California Wing Civil Air Patrol

Associated branches
- United States Air Force

Command staff
- Commander: Col Craig Newton
- Deputy Commander: Lt Col Shawn Lawson
- Chief of Staff: Lt Col Tammy Sturgill

Current statistics
- Cadets: 2079
- Seniors: 1979
- Total Membership: 4058
- Awards: National Commander's Unit Citation
- Website: cawg.cap.gov

= California Wing Civil Air Patrol =

California Wing of Civil Air Patrol (CAP) is the highest echelon of Civil Air Patrol in the state of California. California Wing headquarters are located in Van Nuys, California.
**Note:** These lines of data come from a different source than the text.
/-- `√z ≠ 0` for `z ≠ 0`. [folklore] -/
private theorem csqrt_ne_zeroV {z : ℂ} (hz : z ≠ 0) : csqrt z ≠ 0 := fun h => by
  have := csqrt_sq z; rw [h, zero_pow two_ne_zero] at this; exact hz this.symm

/-- The square root is continuous on the open right half-plane. [folklore] -/
private theorem continuousOn_csqrtV : ContinuousOn csqrt {z : ℂ | 0 < z.re} := fun _ hz =>
  (continuousAt_csqrt (le_of_lt hz)).continuousWithinAt

/-! ## §10 The piece `V` deformation retracts onto the `2g+1` branch points -/

/-- `2g + 1 ≠ 0`. [folklore] -/
theorem odd_ne_zero (g : ℕ) : 2 * g + 1 ≠ 0 := Nat.succ_ne_zero _

/-- On `V`, `Re (−x^{2g+1}) > 1/4 > 0`. [folklore] -/
theorem re_neg_xPow_gt (p : ↥(𝒱 g)) : 1 / 4 < (-cx p.1.1 ^ (2 * g + 1)).re := by
  have h : (cx p.1.1 ^ (2 * g + 1)).re < -(1 / 4 : ℝ) := p.2
  rw [Complex.neg_re]; linarith

/-- On `V`, `x^{2g+1} ≠ 0`. [folklore] -/
theorem xPow_ne_zero (p : ↥(𝒱 g)) : cx p.1.1 ^ (2 * g + 1) ≠ 0 := fun h => by
  have := re_neg_xPow_gt p; rw [h, neg_zero, Complex.zero_re] at this; linarith

/-- The denominator `ν (−x^{2g+1})^{1/(2g+1)}` does not vanish on `V`. [folklore] -/
theorem denV_ne_zero (p : ↥(𝒱 g)) : halfRoot (2 * g + 1) * prRoot (2 * g + 1) (-cx p.1.1 ^ (2 * g + 1)) ≠ 0 :=
  mul_ne_zero (halfRoot_ne_zero _) (prRoot_ne_zero (odd_ne_zero g) (neg_ne_zero.2 (xPow_ne_zero p)))

/-- `(ν (−x^{2g+1})^{1/(2g+1)})^{2g+1} = x^{2g+1}`. [folklore] -/
theorem denV_pow (p : ↥(𝒱 g)) :
    (halfRoot (2 * g + 1) * prRoot (2 * g + 1) (-cx p.1.1 ^ (2 * g + 1))) ^ (2 * g + 1) = cx p.1.1 ^ (2 * g + 1) := by
  rw [mul_pow, halfRoot_pow (odd_ne_zero g), prRoot_pow (odd_ne_zero g)]; ring

/-- **The sector root `angV = x / (ν (−x^{2g+1})^{1/(2g+1)})` on `V`**, a `(2g+1)`-st root of
unity. [folklore] -/
def angV (p : ↥(𝒱 g)) : ℂ := cx p.1.1 / (halfRoot (2 * g + 1) * prRoot (2 * g + 1) (-cx p.1.1 ^ (2 * g + 1)))

/-- `angV^{2g+1} = 1`. [folklore] -/
theorem angV_pow (p : ↥(𝒱 g)) : angV p ^ (2 * g + 1) = 1 := by
  rw [angV, div_pow, denV_pow, div_self (xPow_ne_zero p)]

/-- `x = angV · ν (−x^{2g+1})^{1/(2g+1)}` on `V`. [folklore] -/
theorem cx_eq_angV_mul (p : ↥(𝒱 g)) :
    cx p.1.1 = angV p * (halfRoot (2 * g + 1) * prRoot (2 * g + 1) (-cx p.1.1 ^ (2 * g + 1))) := by
  rw [angV, div_mul_cancel₀ _ (denV_ne_zero p)]

/-- The sector root is continuous. [folklore] -/
theorem continuous_angV : Continuous (angV (g := g)) := by
  have h1 : Continuous fun p : ↥(𝒱 g) => cx p.1.1 :=
    contDiff_cx.continuous.comp (continuous_subtype_val.comp continuous_subtype_val)
  have h2 : Continuous fun p : ↥(𝒱 g) => prRoot (2 * g + 1) (-cx p.1.1 ^ (2 * g + 1)) :=
    (continuousOn_prRoot _).comp_continuous ((continuous_xPowV g).comp continuous_subtype_val).neg fun p =>
      lt_trans (by norm_num) (re_neg_xPow_gt p)
  exact h1.div (continuous_const.mul h2) denV_ne_zero

/-- **The index map `V → Fin (2g+1)`.** [folklore] -/
def idxV : C(↥(𝒱 g), Fin (2 * g + 1)) :=
  ⟨fun p => rootIdx (odd_ne_zero g) (angV p),
    continuous_rootIdx_comp (odd_ne_zero g) continuous_angV angV_pow⟩

/-- The index map in closed form: the exponent of the sector root
`x / (ν (−x^{2g+1})^{1/(2g+1)}) = μ^{idxV}`. [folklore] -/
theorem idxV_apply (p : ↥(𝒱 g)) :
    idxV p = rootIdx (odd_ne_zero g) (cx p.1.1 / (halfRoot (2 * g + 1) * prRoot (2 * g + 1) (-(cx p.1.1 ^ (2 * g + 1))))) :=
  rfl

/-- `(ν μ^k)^{2g+1} = −1`. [folklore] -/
theorem basePtV_pow (g k : ℕ) : (halfRoot (2 * g + 1) * rootU (2 * g + 1) ^ k) ^ (2 * g + 1) = -1 := by
  rw [mul_pow, halfRoot_pow (odd_ne_zero g), rootU_pow_pow (odd_ne_zero g), mul_one]

/-- The base point `(ν μ^k, 0)` (a branch point of the central page) lies in the base: `rho = 0`.
[folklore] -/
theorem basePtV_mem (g k : ℕ) : mk (halfRoot (2 * g + 1) * rootU (2 * g + 1) ^ k) 0 ∈ rho g ⁻¹' Iic (1 / 4 : ℝ) := by
  rw [mem_preimage, mem_Iic, rho_mkV', basePtV_pow, norm_mul, norm_halfRootV, norm_pow, norm_rootUV, one_pow,
    mul_one, one_pow, eta_of_le (by norm_num)]
  norm_num

/-- The base points lie in `V` (`x^{2g+1} = −1`). [folklore] -/
theorem basePtV_mem_coverV (g k : ℕ) :
    (⟨mk (halfRoot (2 * g + 1) * rootU (2 * g + 1) ^ k) 0, basePtV_mem g k⟩ : Base g) ∈ 𝒱 g := by
  show (cx (mk _ 0) ^ (2 * g + 1)).re < -(1 / 4 : ℝ)
  rw [cx_mk, basePtV_pow, Complex.neg_re, Complex.one_re]; norm_num
/-- **(HEAD₃) `hHead_level` FROM THE GENERATOR CORE OVER ANY PAIR FAMILY, A TRANSVERSAL WITNESS AND ASSOC** [MW II.2.4 with II.2.1]: the bytes of ★ `res_exhaustion_le_closure_of_letters`'s
binder `hHead_level` (:179; ★ `…_of_record` :98) from `hall` (GEN₃^X: every nice left-`ι_f(Kf)`-invariant pseudo-Eisenstein class lies in `cl ⨆_x resGBlock L μ (ι_f Kf) 1 (η₁ Kf x) (η₂ Kf x)`),
`hmem` (WITNESS_β: each `(η₁ Kf x, η₂ Kf x)` is a member of the consumer's family or the associate of one) and `hassoc` (ASSOC at the members, every level) — ★
`hHead_level_of_niceCoreAll_of_cover` fed by §2.  After this file (HEAD₃) = ★ modulo {GEN₃^X (L, census (m1)–(m5)), ASSOC (S–M)} and the payer's bookkeeping `hmem`.
[cite: MoeglinWaldspurger1995, II.2.1, II.2.4] [cite: Langlands1976, §7] -/
theorem hHead_level_of_niceCoreAll_of_transversal
    (𝔓 : (quasiSplit (↥(maximalRealSubfield L)) L (IsCMField.complexConj L) 3).ParabolicUnipotentData) (hne : Nonempty 𝔓.ι) (h𝔓 : ∀ i : 𝔓.ι, 𝔓.radical i = adelicUnipotent (↥(maximalRealSubfield L)) L (IsCMField.complexConj L) 3)
    [MeasurableSpace (quasiSplit (↥(maximalRealSubfield L)) L (IsCMField.complexConj L) 3).Adelic] [BorelSpace (quasiSplit (↥(maximalRealSubfield L)) L (IsCMField.complexConj L) 3).Adelic] [(quasiSplit (↥(maximalRealSubfield L)) L (IsCMField.complexConj L) 3).IsAutomorphicMeasure μ]
    {β : Type*} (χ₁ : β → HeckeCharacter L) (χ₂ : β → (↥(TorusDict.torus (IsCMField.complexConj L)) →ₜ* ℂˣ))
    {X : {Kf : Subgroup ↥(finAdelic (↥(maximalRealSubfield L)) L (IsCMField.complexConj L) 3 ((StdForm.antidiagonal 3).over L)) // IsOpen ((Kf : Subgroup ↥(finAdelic (↥(maximalRealSubfield L)) L (IsCMField.complexConj L) 3 ((StdForm.antidiagonal 3).over L))) : Set ↥(finAdelic (↥(maximalRealSubfield L)) L (IsCMField.complexConj L) 3 ((StdForm.antidiagonal 3).over L))) ∧ Kf ≤ ((((standardMaximalCompactGL 3 L).comap (adelicVal (↥(maximalRealSubfield L)) L (IsCMField.complexConj L) 3 ((StdForm.antidiagonal 3).over L)) : Subgroup (quasiSplit (↥(maximalRealSubfield L)) L (IsCMField.complexConj L) 3).Adelic)).comap (finAdelicToAdelic (↥(maximalRealSubfield L)) L (IsCMField.complexConj L) 3 ((StdForm.antidiagonal 3).over L)) : Subgroup ↥(finAdelic (↥(maximalRealSubfield L)) L (IsCMField.complexConj L) 3 ((StdForm.antidiagonal 3).over L)))} → Type*}
    (η₁ : ∀ Kf, X Kf → HeckeCharacter L) (η₂ : ∀ Kf, X Kf → (↥(TorusDict.torus (IsCMField.complexConj L)) →ₜ* ℂˣ))
    (hall : ∀ Kf : {Kf : Subgroup ↥(finAdelic (↥(maximalRealSubfield L)) L (IsCMField.complexConj L) 3 ((StdForm.antidiagonal 3).over L)) // IsOpen ((Kf : Subgroup ↥(finAdelic (↥(maximalRealSubfield L)) L (IsCMField.complexConj L) 3 ((StdForm.antidiagonal 3).over L))) : Set ↥(finAdelic (↥(maximalRealSubfield L)) L (IsCMField.complexConj L) 3 ((StdForm.antidiagonal 3).over L))) ∧ Kf ≤ ((((standardMaximalCompactGL 3 L).comap (adelicVal (↥(maximalRealSubfield L)) L (IsCMField.complexConj L) 3 ((StdForm.antidiagonal 3).over L)) : Subgroup (quasiSplit (↥(maximalRealSubfield L)) L (IsCMField.complexConj L) 3).Adelic)).comap (finAdelicToAdelic (↥(maximalRealSubfield L)) L (IsCMField.complexConj L) 3 ((StdForm.antidiagonal 3).over L)) : Subgroup ↥(finAdelic (↥(maximalRealSubfield L)) L (IsCMField.complexConj L) 3 ((StdForm.antidiagonal 3).over L)))},
      {f : (quasiSplit (↥(maximalRealSubfield L)) L (IsCMField.complexConj L) 3).L2 μ | ∃ (i : 𝔓.ι) (Φ : (quasiSplit (↥(maximalRealSubfield L)) L (IsCMField.complexConj L) 3).Adelic → ℂ) (_ : Measurable Φ)
        (_ : ∀ (g : (quasiSplit (↥(maximalRealSubfield L)) L (IsCMField.complexConj L) 3).Adelic) (n : 𝔓.radical i), Φ (g * n) = Φ g)
        (_ : ∫⁻ x, (∑' q : (quasiSplit (↥(maximalRealSubfield L)) L (IsCMField.complexConj L) 3).quotientSubgroup ⧸ (𝔓.radical i).subgroupOf (quasiSplit (↥(maximalRealSubfield L)) L (IsCMField.complexConj L) 3).quotientSubgroup,
          ‖Φ ((Quotient.out x : (quasiSplit (↥(maximalRealSubfield L)) L (IsCMField.complexConj L) 3).Adelic) * ((q.out : (quasiSplit (↥(maximalRealSubfield L)) L (IsCMField.complexConj L) 3).quotientSubgroup) : (quasiSplit (↥(maximalRealSubfield L)) L (IsCMField.complexConj L) 3).Adelic))‖ₑ) ^ 2 ∂μ < ∞)
        (_ : Continuous Φ) (_ : ∃ M : ℝ, ∀ g, ‖Φ g‖ ≤ M) (_ : ∃ C : Set (quasiSplit (↥(maximalRealSubfield L)) L (IsCMField.complexConj L) 3).Adelic, IsCompact C ∧ ∀ g, g ∉ C * ((𝔓.radical i : Subgroup (quasiSplit (↥(maximalRealSubfield L)) L (IsCMField.complexConj L) 3).Adelic) : Set (quasiSplit (↥(maximalRealSubfield L)) L (IsCMField.complexConj L) 3).Adelic) → Φ g = 0)
        (_ : ∀ (u : ↥(Kf.1)) (h : (quasiSplit (↥(maximalRealSubfield L)) L (IsCMField.complexConj L) 3).Adelic), Φ (finAdelicToAdelic (↥(maximalRealSubfield L)) L (IsCMField.complexConj L) 3 ((StdForm.antidiagonal 3).over L) (u : ↥(finAdelic (↥(maximalRealSubfield L)) L (IsCMField.complexConj L) 3 ((StdForm.antidiagonal 3).over L))) * h) = Φ h)
        (hθ : MemLp (fun x : (quasiSplit (↥(maximalRealSubfield L)) L (IsCMField.complexConj L) 3).automorphicQuotient => ∑' q : (quasiSplit (↥(maximalRealSubfield L)) L (IsCMField.complexConj L) 3).quotientSubgroup ⧸ (𝔓.radical i).subgroupOf (quasiSplit (↥(maximalRealSubfield L)) L (IsCMField.complexConj L) 3).quotientSubgroup,
          Φ ((Quotient.out x : (quasiSplit (↥(maximalRealSubfield L)) L (IsCMField.complexConj L) 3).Adelic) * ((q.out : (quasiSplit (↥(maximalRealSubfield L)) L (IsCMField.complexConj L) 3).quotientSubgroup) : (quasiSplit (↥(maximalRealSubfield L)) L (IsCMField.complexConj L) 3).Adelic))) 2 μ), f = hθ.toLp _} ⊆
        ((⨆ x : X Kf, resGBlock L μ (Kf.1.map (finAdelicToAdelic (↥(maximalRealSubfield L)) L (IsCMField.complexConj L) 3 ((StdForm.antidiagonal 3).over L))) 1 (η₁ Kf x) (η₂ Kf x)).topologicalClosure : Set ((quasiSplit (↥(maximalRealSubfield L)) L (IsCMField.complexConj L) 3).L2 μ)))
    (hmem : ∀ (Kf : {Kf : Subgroup ↥(finAdelic (↥(maximalRealSubfield L)) L (IsCMField.complexConj L) 3 ((StdForm.antidiagonal 3).over L)) // IsOpen ((Kf : Subgroup ↥(finAdelic (↥(maximalRealSubfield L)) L (IsCMField.complexConj L) 3 ((StdForm.antidiagonal 3).over L))) : Set ↥(finAdelic (↥(maximalRealSubfield L)) L (IsCMField.complexConj L) 3 ((StdForm.antidiagonal 3).over L))) ∧ Kf ≤ ((((standardMaximalCompactGL 3 L).comap (adelicVal (↥(maximalRealSubfield L)) L (IsCMField.complexConj L) 3 ((StdForm.antidiagonal 3).over L)) : Subgroup (quasiSplit (↥(maximalRealSubfield L)) L (IsCMField.complexConj L) 3).Adelic)).comap (finAdelicToAdelic (↥(maximalRealSubfield L)) L (IsCMField.complexConj L) 3 ((StdForm.antidiagonal 3).over L)) : Subgroup ↥(finAdelic (↥(maximalRealSubfield L)) L (IsCMField.complexConj L) 3 ((StdForm.antidiagonal 3).over L)))}) (x : X Kf),
      ∃ b : β, (η₁ Kf x = χ₁ b ∧ η₂ Kf x = χ₂ b) ∨ (η₁ Kf x = reflectChar (IsCMField.complexConj L) (χ₁ b) ∧ η₂ Kf x = χ₂ b))
    (hassoc : ∀ (Kf : {Kf : Subgroup ↥(finAdelic (↥(maximalRealSubfield L)) L (IsCMField.complexConj L) 3 ((StdForm.antidiagonal 3).over L)) // IsOpen ((Kf : Subgroup ↥(finAdelic (↥(maximalRealSubfield L)) L (IsCMField.complexConj L) 3 ((StdForm.antidiagonal 3).over L))) : Set ↥(finAdelic (↥(maximalRealSubfield L)) L (IsCMField.complexConj L) 3 ((StdForm.antidiagonal 3).over L))) ∧ Kf ≤ ((((standardMaximalCompactGL 3 L).comap (adelicVal (↥(maximalRealSubfield L)) L (IsCMField.complexConj L) 3 ((StdForm.antidiagonal 3).over L)) : Subgroup (quasiSplit (↥(maximalRealSubfield L)) L (IsCMField.complexConj L) 3).Adelic)).comap (finAdelicToAdelic (↥(maximalRealSubfield L)) L (IsCMField.complexConj L) 3 ((StdForm.antidiagonal 3).over L)) : Subgroup ↥(finAdelic (↥(maximalRealSubfield L)) L (IsCMField.complexConj L) 3 ((StdForm.antidiagonal 3).over L)))}) (b : β),
      resGBlock L μ (Kf.1.map (finAdelicToAdelic (↥(maximalRealSubfield L)) L (IsCMField.complexConj L) 3 ((StdForm.antidiagonal 3).over L))) 1 (reflectChar (IsCMField.complexConj L) (χ₁ b)) (χ₂ b) ≤ resGBlock L μ (Kf.1.map (finAdelicToAdelic (↥(maximalRealSubfield L)) L (IsCMField.complexConj L) 3 ((StdForm.antidiagonal 3).over L))) 1 (χ₁ b) (χ₂ b))
    (Kf : {Kf : Subgroup ↥(finAdelic (↥(maximalRealSubfield L)) L (IsCMField.complexConj L) 3 ((StdForm.antidiagonal 3).over L)) // IsOpen ((Kf : Subgroup ↥(finAdelic (↥(maximalRealSubfield L)) L (IsCMField.complexConj L) 3 ((StdForm.antidiagonal 3).over L))) : Set ↥(finAdelic (↥(maximalRealSubfield L)) L (IsCMField.complexConj L) 3 ((StdForm.antidiagonal 3).over L))) ∧ Kf ≤ ((((standardMaximalCompactGL 3 L).comap (adelicVal (↥(maximalRealSubfield L)) L (IsCMField.complexConj L) 3 ((StdForm.antidiagonal 3).over L)) : Subgroup (quasiSplit (↥(maximalRealSubfield L)) L (IsCMField.complexConj L) 3).Adelic)).comap (finAdelicToAdelic (↥(maximalRealSubfield L)) L (IsCMField.complexConj L) 3 ((StdForm.antidiagonal 3).over L)) : Subgroup ↥(finAdelic (↥(maximalRealSubfield L)) L (IsCMField.complexConj L) 3 ((StdForm.antidiagonal 3).over L)))}) :
    ((quasiSplit (↥(maximalRealSubfield L)) L (IsCMField.complexConj L) 3).cuspidalSubspace μ 𝔓).toSubmoduleᗮ ⊓ (⨅ u : ↥(Kf.1), Module.End.eigenspace ((((quasiSplit (↥(maximalRealSubfield L)) L (IsCMField.complexConj L) 3).rightRegular μ) (finAdelicToAdelic (↥(maximalRealSubfield L)) L (IsCMField.complexConj L) 3 ((StdForm.antidiagonal 3).over L) (u : ↥(finAdelic (↥(maximalRealSubfield L)) L (IsCMField.complexConj L) 3 ((StdForm.antidiagonal 3).over L)))) :
        (quasiSplit (↥(maximalRealSubfield L)) L (IsCMField.complexConj L) 3).L2 μ →L[ℂ] (quasiSplit (↥(maximalRealSubfield L)) L (IsCMField.complexConj L) 3).L2 μ) : (quasiSplit (↥(maximalRealSubfield L)) L (IsCMField.complexConj L) 3).L2 μ →ₗ[ℂ] (quasiSplit (↥(maximalRealSubfield L)) L (IsCMField.complexConj L) 3).L2 μ) 1) ≤ (⨆ b, resGBlock L μ (Kf.1.map (finAdelicToAdelic (↥(maximalRealSubfield L)) L (IsCMField.complexConj L) 3 ((StdForm.antidiagonal 3).over L))) 1 (χ₁ b) (χ₂ b)).topologicalClosure :=
  hHead_level_of_niceCoreAll_of_cover L μ 𝔓 hne h𝔓 χ₁ χ₂ η₁ η₂ hall (hcov_of_transversal L μ χ₁ χ₂ η₁ η₂ hmem hassoc) Kf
California Wing consists of over 3,000 cadet and adult members at over 77 locations across the state of California.

==Mission==
California Wing performs the three missions of Civil Air Patrol: providing emergency services; offering cadet programs for youth; and providing aerospace education for both CAP members and the general public.

===Emergency services===
California Wing provides emergency services, including search and rescue missions, disaster relief missions, providing Air Force support, and assisting in counter-drug missions.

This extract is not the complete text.